What the task asks -
Which lines of the data contain the string "residual"? Copy every one.

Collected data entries
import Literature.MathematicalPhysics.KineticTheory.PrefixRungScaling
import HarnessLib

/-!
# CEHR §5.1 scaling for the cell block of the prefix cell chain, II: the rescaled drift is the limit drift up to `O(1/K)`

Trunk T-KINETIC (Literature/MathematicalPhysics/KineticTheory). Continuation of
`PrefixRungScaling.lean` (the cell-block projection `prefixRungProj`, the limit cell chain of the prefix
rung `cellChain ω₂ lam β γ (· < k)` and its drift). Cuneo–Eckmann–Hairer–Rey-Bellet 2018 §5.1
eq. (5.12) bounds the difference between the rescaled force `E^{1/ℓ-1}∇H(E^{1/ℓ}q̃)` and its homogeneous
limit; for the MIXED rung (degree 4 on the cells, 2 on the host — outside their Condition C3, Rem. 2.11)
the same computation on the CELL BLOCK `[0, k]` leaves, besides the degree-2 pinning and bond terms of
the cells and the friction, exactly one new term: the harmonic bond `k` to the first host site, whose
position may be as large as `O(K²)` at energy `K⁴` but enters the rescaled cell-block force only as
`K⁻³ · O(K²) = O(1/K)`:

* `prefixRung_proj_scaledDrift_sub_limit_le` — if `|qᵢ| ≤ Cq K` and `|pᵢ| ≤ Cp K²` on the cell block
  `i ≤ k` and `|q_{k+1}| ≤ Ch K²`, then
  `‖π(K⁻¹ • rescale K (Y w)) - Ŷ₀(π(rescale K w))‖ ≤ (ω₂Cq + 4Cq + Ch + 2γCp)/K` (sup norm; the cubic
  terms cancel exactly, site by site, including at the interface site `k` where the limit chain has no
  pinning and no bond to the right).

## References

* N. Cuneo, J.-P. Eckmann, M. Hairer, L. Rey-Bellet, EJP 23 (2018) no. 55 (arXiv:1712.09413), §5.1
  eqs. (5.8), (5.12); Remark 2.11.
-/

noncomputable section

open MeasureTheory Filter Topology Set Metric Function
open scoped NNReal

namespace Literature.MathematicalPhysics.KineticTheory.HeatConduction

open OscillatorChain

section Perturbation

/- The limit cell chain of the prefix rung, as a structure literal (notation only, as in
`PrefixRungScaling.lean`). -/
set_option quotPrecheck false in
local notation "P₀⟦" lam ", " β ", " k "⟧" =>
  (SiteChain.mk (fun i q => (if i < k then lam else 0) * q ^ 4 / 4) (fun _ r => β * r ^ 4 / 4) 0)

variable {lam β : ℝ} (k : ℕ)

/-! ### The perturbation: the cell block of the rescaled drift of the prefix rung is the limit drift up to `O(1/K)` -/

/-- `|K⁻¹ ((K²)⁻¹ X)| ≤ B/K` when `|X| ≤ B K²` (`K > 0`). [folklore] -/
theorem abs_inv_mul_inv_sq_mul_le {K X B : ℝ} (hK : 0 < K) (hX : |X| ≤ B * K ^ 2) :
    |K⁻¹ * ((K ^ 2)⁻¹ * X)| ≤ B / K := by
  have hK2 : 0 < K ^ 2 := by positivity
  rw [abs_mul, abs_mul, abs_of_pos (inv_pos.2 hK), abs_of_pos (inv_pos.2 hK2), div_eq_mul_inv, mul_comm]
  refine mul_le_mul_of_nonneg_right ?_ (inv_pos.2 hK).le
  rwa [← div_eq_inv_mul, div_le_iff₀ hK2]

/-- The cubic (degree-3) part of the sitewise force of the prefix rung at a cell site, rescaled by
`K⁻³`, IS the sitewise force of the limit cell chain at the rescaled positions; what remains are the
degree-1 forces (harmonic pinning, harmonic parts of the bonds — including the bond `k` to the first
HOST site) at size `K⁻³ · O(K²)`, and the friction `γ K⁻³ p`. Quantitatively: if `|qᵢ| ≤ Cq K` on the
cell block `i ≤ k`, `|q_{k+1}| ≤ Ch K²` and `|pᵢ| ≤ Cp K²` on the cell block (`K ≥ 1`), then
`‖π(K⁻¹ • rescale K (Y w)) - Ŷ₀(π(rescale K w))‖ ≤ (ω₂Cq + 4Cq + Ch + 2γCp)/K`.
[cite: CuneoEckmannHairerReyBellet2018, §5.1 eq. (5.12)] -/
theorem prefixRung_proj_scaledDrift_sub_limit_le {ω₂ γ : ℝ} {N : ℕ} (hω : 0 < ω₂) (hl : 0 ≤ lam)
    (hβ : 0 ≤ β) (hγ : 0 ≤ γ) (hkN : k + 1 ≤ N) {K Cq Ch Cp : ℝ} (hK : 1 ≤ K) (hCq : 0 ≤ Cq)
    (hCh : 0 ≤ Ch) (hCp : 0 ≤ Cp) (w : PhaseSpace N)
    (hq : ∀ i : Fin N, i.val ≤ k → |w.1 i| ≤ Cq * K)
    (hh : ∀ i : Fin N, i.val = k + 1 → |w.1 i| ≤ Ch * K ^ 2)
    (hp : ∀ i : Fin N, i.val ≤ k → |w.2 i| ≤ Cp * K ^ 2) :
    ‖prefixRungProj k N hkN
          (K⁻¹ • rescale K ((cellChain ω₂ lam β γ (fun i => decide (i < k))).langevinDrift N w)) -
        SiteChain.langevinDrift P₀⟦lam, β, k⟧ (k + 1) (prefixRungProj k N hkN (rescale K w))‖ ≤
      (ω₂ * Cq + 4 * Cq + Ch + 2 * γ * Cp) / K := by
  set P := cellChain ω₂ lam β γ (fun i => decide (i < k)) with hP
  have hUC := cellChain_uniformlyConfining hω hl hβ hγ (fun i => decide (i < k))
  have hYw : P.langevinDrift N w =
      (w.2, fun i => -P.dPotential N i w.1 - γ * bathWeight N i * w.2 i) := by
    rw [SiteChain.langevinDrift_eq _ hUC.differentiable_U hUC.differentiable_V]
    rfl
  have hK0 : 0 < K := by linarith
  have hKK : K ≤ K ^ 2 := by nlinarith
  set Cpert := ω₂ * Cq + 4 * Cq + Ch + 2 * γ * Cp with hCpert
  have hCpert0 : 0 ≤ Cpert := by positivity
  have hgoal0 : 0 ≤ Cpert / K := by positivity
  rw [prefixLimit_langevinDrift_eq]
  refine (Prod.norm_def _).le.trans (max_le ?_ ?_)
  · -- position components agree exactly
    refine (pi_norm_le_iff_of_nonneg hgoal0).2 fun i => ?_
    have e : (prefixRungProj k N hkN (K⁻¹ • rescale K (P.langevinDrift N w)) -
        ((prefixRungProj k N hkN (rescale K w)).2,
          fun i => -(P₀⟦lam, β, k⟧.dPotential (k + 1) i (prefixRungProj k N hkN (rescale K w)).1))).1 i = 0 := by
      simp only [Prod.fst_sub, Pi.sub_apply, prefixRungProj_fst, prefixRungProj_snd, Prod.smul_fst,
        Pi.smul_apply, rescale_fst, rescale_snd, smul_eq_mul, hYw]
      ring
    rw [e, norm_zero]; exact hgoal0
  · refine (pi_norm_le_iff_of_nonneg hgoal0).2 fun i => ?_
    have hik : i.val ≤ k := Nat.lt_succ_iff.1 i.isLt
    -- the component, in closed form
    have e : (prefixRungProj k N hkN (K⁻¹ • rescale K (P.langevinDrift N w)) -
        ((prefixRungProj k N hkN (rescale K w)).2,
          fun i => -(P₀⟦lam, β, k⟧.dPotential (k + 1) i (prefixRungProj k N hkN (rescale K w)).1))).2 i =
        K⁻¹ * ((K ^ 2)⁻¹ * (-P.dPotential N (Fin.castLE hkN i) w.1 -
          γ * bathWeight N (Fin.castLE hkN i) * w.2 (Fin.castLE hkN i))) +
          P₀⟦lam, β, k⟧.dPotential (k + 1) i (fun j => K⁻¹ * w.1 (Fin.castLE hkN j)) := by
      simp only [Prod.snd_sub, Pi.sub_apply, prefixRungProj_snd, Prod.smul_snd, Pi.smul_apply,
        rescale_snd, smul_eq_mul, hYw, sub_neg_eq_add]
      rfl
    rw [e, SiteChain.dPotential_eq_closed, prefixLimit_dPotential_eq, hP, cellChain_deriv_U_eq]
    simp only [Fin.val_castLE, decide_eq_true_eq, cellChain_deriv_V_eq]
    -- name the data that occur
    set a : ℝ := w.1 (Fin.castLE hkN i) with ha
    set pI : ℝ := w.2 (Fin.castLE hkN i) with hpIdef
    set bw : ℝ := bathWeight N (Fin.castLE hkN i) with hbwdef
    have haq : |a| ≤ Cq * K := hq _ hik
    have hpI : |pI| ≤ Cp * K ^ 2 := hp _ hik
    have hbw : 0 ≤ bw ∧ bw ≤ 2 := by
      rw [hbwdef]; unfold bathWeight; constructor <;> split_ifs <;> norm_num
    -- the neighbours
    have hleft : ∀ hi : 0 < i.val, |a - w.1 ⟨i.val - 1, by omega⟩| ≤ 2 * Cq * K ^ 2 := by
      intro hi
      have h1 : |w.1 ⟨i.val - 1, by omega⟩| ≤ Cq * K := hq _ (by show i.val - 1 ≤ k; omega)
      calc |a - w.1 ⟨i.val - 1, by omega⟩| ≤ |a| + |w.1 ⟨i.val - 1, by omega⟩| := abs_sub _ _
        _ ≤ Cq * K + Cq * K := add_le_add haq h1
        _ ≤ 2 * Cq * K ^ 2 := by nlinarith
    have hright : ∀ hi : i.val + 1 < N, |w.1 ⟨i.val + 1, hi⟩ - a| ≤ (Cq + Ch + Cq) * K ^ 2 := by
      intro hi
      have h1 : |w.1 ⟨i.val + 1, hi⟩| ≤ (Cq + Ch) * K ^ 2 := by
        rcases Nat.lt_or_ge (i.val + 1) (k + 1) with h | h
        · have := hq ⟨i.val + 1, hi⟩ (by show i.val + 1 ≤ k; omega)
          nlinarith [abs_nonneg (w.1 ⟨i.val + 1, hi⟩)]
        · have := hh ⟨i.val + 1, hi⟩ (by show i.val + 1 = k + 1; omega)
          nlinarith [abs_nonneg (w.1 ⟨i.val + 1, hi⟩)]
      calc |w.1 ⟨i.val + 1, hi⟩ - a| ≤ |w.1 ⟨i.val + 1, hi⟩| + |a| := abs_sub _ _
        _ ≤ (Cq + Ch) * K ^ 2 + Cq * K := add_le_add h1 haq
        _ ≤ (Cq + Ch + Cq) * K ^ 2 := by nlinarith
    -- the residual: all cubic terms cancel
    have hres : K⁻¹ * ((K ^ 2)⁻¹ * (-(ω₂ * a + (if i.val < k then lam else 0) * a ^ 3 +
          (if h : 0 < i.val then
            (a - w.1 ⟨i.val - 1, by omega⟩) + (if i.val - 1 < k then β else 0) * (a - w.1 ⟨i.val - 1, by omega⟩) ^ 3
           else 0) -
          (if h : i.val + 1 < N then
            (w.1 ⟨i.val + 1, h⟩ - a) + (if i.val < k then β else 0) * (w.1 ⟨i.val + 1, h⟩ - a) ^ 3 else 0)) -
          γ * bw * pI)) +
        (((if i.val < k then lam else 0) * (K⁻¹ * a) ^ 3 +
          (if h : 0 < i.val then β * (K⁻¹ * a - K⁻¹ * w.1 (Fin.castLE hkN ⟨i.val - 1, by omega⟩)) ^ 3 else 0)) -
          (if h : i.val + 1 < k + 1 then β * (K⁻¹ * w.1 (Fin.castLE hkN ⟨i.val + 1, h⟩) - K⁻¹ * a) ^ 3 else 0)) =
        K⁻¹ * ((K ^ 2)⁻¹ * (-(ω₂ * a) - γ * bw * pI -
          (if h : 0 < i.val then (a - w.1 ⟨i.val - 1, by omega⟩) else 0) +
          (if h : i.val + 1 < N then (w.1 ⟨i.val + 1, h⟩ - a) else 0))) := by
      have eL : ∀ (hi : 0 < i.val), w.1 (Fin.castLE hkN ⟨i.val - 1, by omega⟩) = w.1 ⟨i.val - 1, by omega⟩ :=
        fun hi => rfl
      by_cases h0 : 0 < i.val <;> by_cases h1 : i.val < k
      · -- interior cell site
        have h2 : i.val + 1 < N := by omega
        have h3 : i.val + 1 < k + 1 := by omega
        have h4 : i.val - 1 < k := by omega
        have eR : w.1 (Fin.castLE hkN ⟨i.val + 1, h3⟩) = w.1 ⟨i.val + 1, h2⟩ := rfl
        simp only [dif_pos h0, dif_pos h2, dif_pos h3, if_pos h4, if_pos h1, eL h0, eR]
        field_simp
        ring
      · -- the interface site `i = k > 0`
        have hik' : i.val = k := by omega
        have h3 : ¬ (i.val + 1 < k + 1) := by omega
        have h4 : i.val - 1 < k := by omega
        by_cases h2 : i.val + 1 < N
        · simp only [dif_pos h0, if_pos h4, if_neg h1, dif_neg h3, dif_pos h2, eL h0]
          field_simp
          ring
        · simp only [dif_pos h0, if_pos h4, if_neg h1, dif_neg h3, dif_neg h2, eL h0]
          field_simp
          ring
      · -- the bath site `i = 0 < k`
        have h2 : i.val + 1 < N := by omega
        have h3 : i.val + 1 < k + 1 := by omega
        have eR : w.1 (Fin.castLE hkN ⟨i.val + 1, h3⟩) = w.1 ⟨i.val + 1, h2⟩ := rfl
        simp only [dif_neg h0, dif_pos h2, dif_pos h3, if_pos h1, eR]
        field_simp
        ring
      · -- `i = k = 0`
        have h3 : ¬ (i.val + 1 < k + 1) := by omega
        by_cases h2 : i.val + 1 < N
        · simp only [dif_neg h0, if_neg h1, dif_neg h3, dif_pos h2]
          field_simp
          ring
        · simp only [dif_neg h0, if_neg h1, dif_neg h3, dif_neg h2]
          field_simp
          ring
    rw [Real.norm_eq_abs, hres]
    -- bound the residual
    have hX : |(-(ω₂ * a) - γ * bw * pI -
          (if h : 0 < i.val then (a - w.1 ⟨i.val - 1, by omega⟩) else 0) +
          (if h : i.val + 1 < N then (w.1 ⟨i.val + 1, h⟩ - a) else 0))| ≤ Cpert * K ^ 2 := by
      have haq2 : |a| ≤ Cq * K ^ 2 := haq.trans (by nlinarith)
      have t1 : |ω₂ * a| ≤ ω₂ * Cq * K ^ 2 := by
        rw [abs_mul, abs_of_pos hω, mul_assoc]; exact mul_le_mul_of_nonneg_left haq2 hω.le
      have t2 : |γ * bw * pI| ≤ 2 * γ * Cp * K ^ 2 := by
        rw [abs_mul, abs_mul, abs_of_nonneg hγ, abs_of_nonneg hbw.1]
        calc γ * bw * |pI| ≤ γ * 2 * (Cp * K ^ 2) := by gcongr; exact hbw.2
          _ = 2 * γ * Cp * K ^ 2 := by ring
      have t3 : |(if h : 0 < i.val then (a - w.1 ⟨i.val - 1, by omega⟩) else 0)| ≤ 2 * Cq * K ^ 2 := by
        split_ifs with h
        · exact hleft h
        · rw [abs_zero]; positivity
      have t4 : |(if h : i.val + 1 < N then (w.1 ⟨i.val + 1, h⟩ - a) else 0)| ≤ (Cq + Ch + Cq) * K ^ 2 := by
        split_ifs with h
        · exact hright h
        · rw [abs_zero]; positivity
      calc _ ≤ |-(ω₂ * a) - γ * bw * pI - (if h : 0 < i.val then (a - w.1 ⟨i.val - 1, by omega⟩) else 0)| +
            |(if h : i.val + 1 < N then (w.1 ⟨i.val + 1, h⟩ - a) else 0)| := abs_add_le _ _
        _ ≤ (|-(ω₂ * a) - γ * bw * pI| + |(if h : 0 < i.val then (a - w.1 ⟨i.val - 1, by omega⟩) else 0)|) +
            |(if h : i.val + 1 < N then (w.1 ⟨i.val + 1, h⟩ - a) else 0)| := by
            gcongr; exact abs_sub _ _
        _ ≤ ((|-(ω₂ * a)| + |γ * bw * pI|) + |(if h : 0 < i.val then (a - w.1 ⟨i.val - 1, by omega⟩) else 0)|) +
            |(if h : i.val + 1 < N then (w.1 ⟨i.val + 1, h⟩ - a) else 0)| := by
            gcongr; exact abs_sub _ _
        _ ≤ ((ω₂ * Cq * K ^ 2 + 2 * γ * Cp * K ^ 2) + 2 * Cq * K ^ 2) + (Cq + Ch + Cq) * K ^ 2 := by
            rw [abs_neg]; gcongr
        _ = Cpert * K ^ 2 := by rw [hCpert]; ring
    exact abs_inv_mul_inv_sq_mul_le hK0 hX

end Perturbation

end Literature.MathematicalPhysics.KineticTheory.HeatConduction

Problem solution -
    -- the residual: all cubic terms cancel
    -- bound the residual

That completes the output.